TASK INSTRUCTIONS:
Using the data below, return the stretch from the line that contains "section Bracket" through the line that contains "0 ≤ n) (hn2", both included, exactly as it stands and nothing beyond it.
Content starts
import Literature.MathematicalPhysics.QuantumLattice.InfVolFermionStateTorusLimitTwoSectorCompanionExistence
import Literature.MathematicalPhysics.QuantumLattice.InfVolFermionStateBounds
import HarnessLib

/-!
# The «rm↑» two-sector rows of the thermal object of record with the exact densities substituted; the
# limit ratio is positive; the a-priori bracket on the canonical removal cost `log r`

Topic `Literature/MathematicalPhysics/QuantumLattice`; complement of
`InfVolFermionStateTorusLimitTwoSectorSingleAnnihilator.lean` / `…TwoSectorReverseRow.lean` (the «rm↑» row of
the thermal object of record `ω` — torus limit of the canonical `(rectN n L, S^z = 0)` Gibbs states — paired
with a companion `ω'` on the image sectors `(k_L − 1, k_L)` and the limit `r` of `Z_{(k−1,k)}/Z_{(k,k)}`, and
the reversed row of the raising generator with the inverted ratio) and of `…TwoSectorSingleCreator.lean` §1
(brackets from any family of linear rows). For ANY admissible joint data `(ω, ω', r)` along a common
`Ls → ∞` (`0 < n ≤ 2`, resp. `< 2`):

* `IsTorusLimitOfMixture.twoSector_row_annihilation_up_densities_of_sectorGibbs`: the rows with the
  `x`-moment REPLACED by `n/2` and the `y'`-moment by `1 − n/2` (both are one-site densities of
  translation-invariant states with known density rows):
  `0 ≤ β·Re ω_{Λ₁}(c̃†(H_{Λ₁}c̃ − c̃H_{Λ₁})) − s·(n/2) + q·r·(1 − n/2)`, every `Λ ∋ x`, every `e^{s−1} ≤ q`;
* `…pos_of_tendsto_partitionFn_ratio_predCompanion`: `0 < r` (a limit of positive ratios is `≥ 0`, and
  `r = 0` is excluded by the rows, `not_forall_linear_rows_zero`);
* `…twoSector_row_creation_up_reverse_densities_of_sectorGibbs`: the reversed rows with densities
  substituted, parameter `r⁻¹`: `0 ≤ β·Re ω'_{Λ₁}(c̃(H_{Λ₁}c̃† − c̃†H_{Λ₁})) − s·(1 − n/2) + q·r⁻¹·(n/2)`;
* `…log_partitionFn_ratio_mem_Icc_of_sectorGibbs`: the A-PRIORI BRACKET
  `log(n/(2 − n)) − β·h/(n/2) ≤ log r ≤ log(n/(2 − n)) + β·g'/(1 − n/2)` with the energy moments
  `h = Re ω_{Λ₁}(c̃†(H_{Λ₁}c̃ − c̃H_{Λ₁}))`, `g' = Re ω'_{Λ₁}(c̃(H_{Λ₁}c̃† − c̃†H_{Λ₁}))` (Araki–Sewell optimised over
  `s`; at `β = 0` the bracket collapses to the free-lattice-gas value `log(n/(2 − n))`);
* `…log_partitionFn_ratio_mem_Icc_norm_of_sectorGibbs`: the STATE-FREE form with `|h| ≤ ‖X₁‖`,
  `|g'| ≤ ‖X₁'‖` (`InfVolFermionState.abs_re_expect_le`; operator norms of two fixed local matrices,
  independent of `L`, of the states and of `β`) — the compact interval a relaxation scans `r` over.

* §2 `…twoSector_moments_compat_of_sectorGibbs`: the two brackets are compatible — the `r`-FREE, `β`-free
  joint row `0 ≤ h/(n/2) + g'/(1 − n/2)` of the pair `(ω, ω')`.

HONEST SCOPE: rows and brackets for PAIRS of states; the operator norms are not evaluated here (a closed
form `≤ 4|t| + 4|t'| + |U|`-type bound on the local commutator is not claimed); no number, no equivalence
of ensembles. Everything is PROVED; no definition, no named fact.

## Mathlib / tree search

REUSED: `…re_expect_twoSector_eeb_annihilation_up_nonneg_of_sectorGibbs` (`…SingleAnnihilator`),
`…re_expect_twoSector_eeb_creation_up_reverse_nonneg_of_sectorGibbs`, the moment/density lemmas
(`…TwoSectorReverseRow`), `not_forall_linear_rows_zero` (`…TwoSectorCompanionExistence`),
`log_div_sub_div_le_log_of_forall_linear_rows`, `log_le_log_div_add_div_of_forall_linear_rows`
(`…SingleCreator`), `InfVolFermionState.abs_re_expect_le` (`InfVolFermionStateBounds`), Mathlib
`ge_of_tendsto'`, `Filter.Tendsto.inv₀`, `inv_div`. `lean search 'log_partitionFn_ratio_mem_Icc'`: nothing
(2026-08-27).

## References

* O. Bratteli, D. W. Robinson, *Operator Algebras and Quantum Statistical Mechanics 2* (1997), Thm. 5.3.15,
  §5.4.2. [cite: BratteliRobinsonII1997, §5.4.2]
* O. Bratteli, D. W. Robinson, *Operator Algebras and Quantum Statistical Mechanics 1* (1987), Prop. 2.3.11
  (states are contractive). [cite: BratteliRobinsonI1987, Prop. 2.3.11]
* H. Fawzi, O. Fawzi, S. O. Scalet (2024), Thm. 3.1. [cite: FawziFawziScalet2024, Thm. 3.1]
* D. Ruelle, *Statistical Mechanics: Rigorous Results* (1969), §3.4. [cite: Ruelle1969, §3.4]
* R. B. Israel, *Convexity in the Theory of Lattice Gases* (1979), Lemma II.3.1. [cite: Israel1979, Lemma II.3.1]
-/

noncomputable section

namespace Literature.MathematicalPhysics.QuantumLattice

open Matrix Finset HubbardWave0 Literature.Probability.LatticeModels ThermodynamicLimit
open _root_.Filter
open scoped _root_.Topology ComplexOrder BigOperators

/-! ### §1 For ANY admissible joint data: `r > 0`, the rows with the exact densities substituted, and the
a-priori bracket on the canonical removal cost `log r` -/

section Bracket

variable (t t' U β : ℝ)

/-- The ratio `Z_{(k−1,k)}(L)/Z_{(k,k)}(L)` is positive at every side (`0 ≤ n ≤ 2`: both sectors are
nonempty). [cite: Israel1979, Lemma II.3.1] -/
theorem partitionFn_ratio_predCompanion_pos {n : ℝ} (hn0 : 0 ≤ n) (hn2 : n ≤ 2) (L : ℕ) :
    0 < (∑ d, Real.exp (-(β * sectorEigenvalue (spinConfig (halfRectN n L - 1) (halfRectN n L))
        (hubbardTorusTT' L t t' U) (hubbardTorusTT'_isHermitian L t t' U) d))) /
      (∑ c, Real.exp (-(β * sectorEigenvalue (szConfig n L) (hubbardTorusTT' L t t' U)
        (hubbardTorusTT'_isHermitian L t t' U) c))) := by
  obtain ⟨s₁, hs₁⟩ := exists_spinConfig_of_le L ((Nat.sub_le _ _).trans (halfRectN_le_mul_self hn0 hn2 L))
    (halfRectN_le_mul_self hn0 hn2 L)
  haveI : Nonempty (Subtype (spinConfig (Λ := FermionTorus 2 L) (halfRectN n L - 1) (halfRectN n L))) := ⟨⟨s₁, hs₁⟩⟩
  obtain ⟨s₀, hs₀⟩ := exists_szConfig hn0 hn2 L
  haveI : Nonempty (Subtype (szConfig n L)) := ⟨⟨s₀, hs₀⟩⟩
  exact div_pos (Finset.sum_pos (fun _ _ => Real.exp_pos _) Finset.univ_nonempty)
    (Finset.sum_pos (fun _ _ => Real.exp_pos _) Finset.univ_nonempty)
Content ends
SOLVED PROBLEM:
section Bracket

variable (t t' U β : ℝ)

/-- The ratio `Z_{(k−1,k)}(L)/Z_{(k,k)}(L)` is positive at every side (`0 ≤ n ≤ 2`: both sectors are
nonempty). [cite: Israel1979, Lemma II.3.1] -/
theorem partitionFn_ratio_predCompanion_pos {n : ℝ} (hn0 : 0 ≤ n) (hn2 : n ≤ 2) (L : ℕ) :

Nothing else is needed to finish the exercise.